Morrison's creations take various forms, from fine art sculptures to vessels and even lighting fixtures

Clay in its most primitive, visceral state is what artist Beverly Morrison strives to honor. “It’s the flesh of the earth with its own language, personality and rules,” she says of her favored material. But she’s not throwing pots or making mugs. Instead, she’s creating bold, expressive fine art sculptures of raw clay that highlight its natural texture and characteristics. “Los Angeles has had a long love affair with abstract painting on clay, but my work doesn’t use it as a canvas,” she states. “I’m not a ceramicist either—I consider myself a ‘ceramic sculptor.’”

Sketchbooks, brushes, tools and pieces of clay on a table

Her ideas all start in sketchbooks—she carries as many as six of them daily between home and her downtown L.A. studio.

Two dark-clay pieces by Beverly Morrison

Morrison's creations range from sculptures to vessels to wall art. But her use of texture, movement and clean lines remains a constant.

Sculpting tools next to an organic-looking clay piece

“I only use glaze to enhance gestural expression,” explains Morrison, who aims to highlight the natural texture of clay.

Her approach caught the eye of visionary L.A.-based curator Joel Chen, who brought her pieces into both of his renowned JF Chen showrooms about a year ago. Morrison, who graduated with a bachelor’s degree from California State University, Long Beach, credits a study trip to Florence, Italy, as what honed her interest in sculpture. But it was seeing the minimalist works of acclaimed 20th-century British sculptors Henry Moore and Barbara Hepworth that gave her purpose. “How do you say so much with so little?” she posits. “I strive to create the same silent drama that I feel in their work.” A 2012 trip to Japan introduced her to raw clay and to gestural movement that reminded her of contemporary French painter Fabienne Verdier’s brushwork. “That’s what artists do,” Morrison says. “We take in all kinds of inspiration and make it our own.”
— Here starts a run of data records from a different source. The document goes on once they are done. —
/-- **Abstract lattice tail**: a nonnegative summable `v` on `ℤ^d` with `v k ≤ A` and the coordinatewise
decay `v k ≤ A e^{−c|kⱼ|}` for every `j` (`c > 0`) has, outside the frequency ball of radius `Q`,
`Σ_{k ∉ ball Q} v k ≤ A · (1 + 4d/c)^d · exp(−cQ/(2d))`. [folklore] -/
private theorem tsum_compl_freqBall_le_of_coord_decay {v : (d → ℤ) → ℝ} {A c : ℝ} (hA : 0 ≤ A) (hc : 0 < c)
    (hcoord : ∀ (k : d → ℤ) (j : d), v k ≤ A * Real.exp (-(c * |(k j : ℝ)|))) (hsup : ∀ k, v k ≤ A) (Q : ℕ)
    (hsum : Summable fun k : {k // k ∉ freqBall (d := d) Q} => v (k : d → ℤ)) :
    ∑' k : {k // k ∉ freqBall (d := d) Q}, v (k : d → ℤ) ≤
      A * (1 + 4 * Fintype.card d / c) ^ Fintype.card d * Real.exp (-(c * Q / (2 * Fintype.card d))) := by
  classical
  set dd : ℝ := (Fintype.card d : ℝ) with hdd
  have hl1 : ∀ k : d → ℤ, v k ≤ A * Real.exp (-(c / dd * ∑ i, |(k i : ℝ)|)) := fun k =>
    norm_le_exp_sum_of_forall_coord hA hc.le (hcoord k) (hsup k)
  -- the empty-dimension case: every frequency is in the ball
  rcases isEmpty_or_nonempty d with hd | hd
  · have hem : IsEmpty {k // k ∉ freqBall (d := d) Q} := by
      refine ⟨fun ⟨k, hk⟩ => hk ?_⟩
      rw [mem_freqBall]
      unfold freqNormSq
      rw [Finset.univ_eq_empty, Finset.sum_empty]
      positivity
    rw [tsum_empty]
    have : dd = 0 := by rw [hdd]; exact_mod_cast Fintype.card_eq_zero
    rw [this]
    have hcard : Fintype.card d = 0 := Fintype.card_eq_zero
    simp only [hcard, pow_zero, mul_zero, zero_div, div_zero, neg_zero, Real.exp_zero, mul_one]
    exact hA
  have hdd0 : 0 < dd := by rw [hdd]; exact_mod_cast Fintype.card_pos
  -- outside the ball: split the decay into the `Q`-part and a summable product
  set a : ℝ := c / (2 * dd) with ha
  have ha0 : 0 < a := by rw [ha]; positivity
  have hout : ∀ k : {k // k ∉ freqBall (d := d) Q},
      v (k : d → ℤ) ≤ A * Real.exp (-(a * Q)) * ∏ i, Real.exp (-(a * |((k : d → ℤ) i : ℝ)|)) := by
    rintro ⟨k, hk⟩
    have hQ := lt_sum_abs_of_not_mem_freqBall hk
    refine (hl1 k).trans ?_
    have hexp : Real.exp (-(c / dd * ∑ i, |(k i : ℝ)|)) ≤
        Real.exp (-(a * Q)) * ∏ i, Real.exp (-(a * |(k i : ℝ)|)) := by
      rw [← Real.exp_sum, ← Real.exp_add]
      refine Real.exp_le_exp.2 ?_
      have e1 : ∑ i, -(a * |(k i : ℝ)|) = -(a * ∑ i, |(k i : ℝ)|) := by
        rw [Finset.mul_sum, ← Finset.sum_neg_distrib]
      rw [e1]
      have e2 : c / dd * ∑ i, |(k i : ℝ)| = a * ∑ i, |(k i : ℝ)| + a * ∑ i, |(k i : ℝ)| := by
        rw [ha]; field_simp; ring
      rw [e2]
      nlinarith [hQ, ha0]
    calc A * Real.exp (-(c / dd * ∑ i, |(k i : ℝ)|))
        ≤ A * (Real.exp (-(a * Q)) * ∏ i, Real.exp (-(a * |(k i : ℝ)|))) := mul_le_mul_of_nonneg_left hexp hA
      _ = A * Real.exp (-(a * Q)) * ∏ i, Real.exp (-(a * |(k i : ℝ)|)) := by ring
  -- bound every finite partial sum
  have hbound : ∀ s : Finset {k // k ∉ freqBall (d := d) Q},
      ∑ k ∈ s, v (k : d → ℤ) ≤ A * Real.exp (-(a * Q)) * (1 + 2 / a) ^ Fintype.card d := by
    intro s
    calc ∑ k ∈ s, v (k : d → ℤ)
        ≤ ∑ k ∈ s, A * Real.exp (-(a * Q)) * ∏ i, Real.exp (-(a * |((k : d → ℤ) i : ℝ)|)) :=
          Finset.sum_le_sum fun k _ => hout k
      _ = A * Real.exp (-(a * Q)) * ∑ k ∈ s.map (Function.Embedding.subtype _),
            ∏ i, Real.exp (-(a * |(k i : ℝ)|)) := by
          rw [Finset.mul_sum, Finset.sum_map]
          rfl
      _ ≤ A * Real.exp (-(a * Q)) * (1 + 2 / a) ^ Fintype.card d :=
          mul_le_mul_of_nonneg_left (sum_prod_exp_neg_mul_abs_le ha0 _) (by positivity)
  refine (hsum.tsum_le_of_sum_le hbound).trans (le_of_eq ?_)
  have e1 : 2 / a = 4 * dd / c := by rw [ha]; field_simp; ring
  have e2 : a * Q = c * Q / (2 * dd) := by rw [ha]; field_simp
  rw [e1, e2]; ring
Using recipes she refined after working with architectural ceramicists Peter King and Stan Bitters, mixing her own clay creates for Morrison a soul-satisfying connection to the earth. “This material is all about reality,” she notes. After sketching out ideas, the artist rolls out slabs, cuts them into strips and begins manipulating and building her pieces, “much like a carpenter” she says. Each collection varies, with creations ranging from sculptures to vessels to wall art. But her use of texture, movement and clean lines remains a constant. Her “Mountain” vessels, for example, are beaten with wood planks before she applies a liquefied type of clay called “slip” for a dripped effect. Her “White and Gold” pieces are also brushed with slip before she adds a glaze that she swirls with her fingers. “I only use glaze to enhance gestural expression,” she explains. “Otherwise, I feel like it smothers and suffocates the material and distracts from the forms I spend so much time creating.”

Deeply attuned to nature, Morrison lets the changing seasons, from temperature to daylight, influence her practice. “Living life is part of the creative process,” she comments. That flexibility has given space to new ventures, such as “The Midnight Garden,” a series using black clay. Exclusive works will be featured this winter at Vessels + Sticks, an online contemporary ceramics gallery. The artist will also see a brand-new lighting collection of hers debut in the spring of 2023. “It satisfies my practical side,” she quips. But what Morrison wants most is for her creations, which she’s dubbed “modern-day relics,” to spark contemplation. “I want my ‘clay children’ to inspire, but also to help people get back in touch with that primal aspect of themselves that they may have forgotten,” she reflects.